Are wage-earners and farmers going to be more definitely arrayed against the rest of the community? We incline to think not, because the farmer, as a rule, has property to protect, and although this legislation is in favor of his annual income, it cannot go much farther--especially in distributing favors elsewhere--without attacking his accumulations. Moreover it seems impossible that there should be a long continuance of the present degree of oblivion to the desirability of having every man feel his interest in government, through _some_ degree of the pinch of taxation.
Any considerable increase of the recent legislation, would of course lead to the diminution of capital, both through expenditure and through discouragement of accumulation. It would also diminish the activity of those who are able to handle capital profitably, and the consequent effect on wages would perhaps in time become apparent to even the order of intellect behind the legislation.
How far can it go without drying up the springs of charity? There is already free talk of saving income taxes out of charities.
Such legislation is certainly nursing antagonisms, and whether the spread of general intelligence can be expected to be rapid enough to prevent serious harm, is doubtful.
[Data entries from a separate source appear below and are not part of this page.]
import Summits.MatrixMultiplication.MatrixMultiplication.Theorems.AbelianSTPPCensusTAStatFSplit

/-!
# T_A static certificate, range `6780 … 6833` (multi-parameter k-member tree at `τ = 2371/1000`): kernel pieces of the cell `(14, 17, 17)` (volume `4046`) at the orders `6789 … 6791`, part 2/2

Cell mm-stpp (rung F-M1), tier T_A = «beat `2.371`, the record exponent (ADVXXZ'25 / DEK+26 rounded)»; seat mm-stpp-vp-p2 (gen 7).  Root-split layout (`AbelianSTPPCensusTAStatKMemberXSplit.lean`, `…XWalk.lean`, `AbelianSTPPCensusTAStatFSplit.lean`): the (cell, order) tree(s) have
222804 nodes — beyond one `decide` — and is cut along list positions into `goIR` pieces / small subtrees / descent children of ≤ 4·10⁴ nodes each
(this file: 3 pieces, 73321 nodes; sizes from the exact twin seat twin/tastat9.py, kit j314549), assembled in `AbelianSTPPCensusTAStatFCkS4046o6789t6791.lean`.
`decide` with kernel reduction (standard axioms; no `native_decide`), `Elab.async false`.
WHAT THIS IS NOT: arithmetic on shape lists only; no statement about STPP families or `ω`.
-/

set_option linter.dupNamespace false
set_option autoImplicit false
set_option Elab.async false

namespace Summit.MatrixMultiplication.MatrixMultiplication.Theorems.TAStatF

open ShapeCert (gainOf2371j)
open TECert (vol)

set_option maxHeartbeats 0 in
/-- root positions `0 … 4` (bucket `70`, order `6791`): 36397 nodes [original] -/
theorem s4046o6791b70rg0 : TAStatKM.goIR gainOf2371j 4046 (fun A' ms' => TAStatKM.treeKX tb m2l gainOf2371j (rowOf 4046) (xrowOf 4046) (gainOf2371j 4046) 765 4046 1482 14 238 6791 kmax 81 A' 70 ms') TAStatKM.agg0 (m2l 70) 0 5 = true := by decide +kernel

set_option maxHeartbeats 0 in
/-- root positions `5 … 165` (bucket `70`, order `6791`): 36923 nodes [original] -/
theorem s4046o6791b70rg1 : TAStatKM.goIR gainOf2371j 4046 (fun A' ms' => TAStatKM.treeKX tb m2l gainOf2371j (rowOf 4046) (xrowOf 4046) (gainOf2371j 4046) 765 4046 1482 14 238 6791 kmax 81 A' 70 ms') TAStatKM.agg0 (m2l 70) 5 161 = true := by decide +kernel

set_option maxHeartbeats 0 in
/-- root descent child to bucket `69` (1 nodes) [original] -/
theorem s4046o6791b70rd : TAStatKM.treeKX tb m2l gainOf2371j (rowOf 4046) (xrowOf 4046) (gainOf2371j 4046) 765 4046 1482 14 238 6791 kmax 81 TAStatKM.agg0 69 (m2l 69) = true := by decide +kernel

end Summit.MatrixMultiplication.MatrixMultiplication.Theorems.TAStatF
It even sometimes appears a question whether the conflict can be settled without more serious bloodshed. Fortunately neither side has yet as much to complain of as one side had in the revolutions which cost Charles I and Louis XVI their heads; and it is doubtful whether either side has the power or coherence or disposition to drive it to arms--whether the existing sentiment in any civilized nation is longer such as to make such a consummation possible. Times are growing more peaceful. Not only has the biggest army in the world for nearly half a century been the biggest engine of peace; not only has a permanent international courthouse been built among the fortresses, after several temporary ones had already done good service; but when the brotherhood of locomotive engineers gets into conflict with their employers, instead of settling it in the freight yards with torches and brickbats, both sides go to the Waldorf-Astoria and have a judicial proceeding. For a centrifugal explosion, they substitute a centripetal adjustment. And the brawn supplies its share of the brains to do it.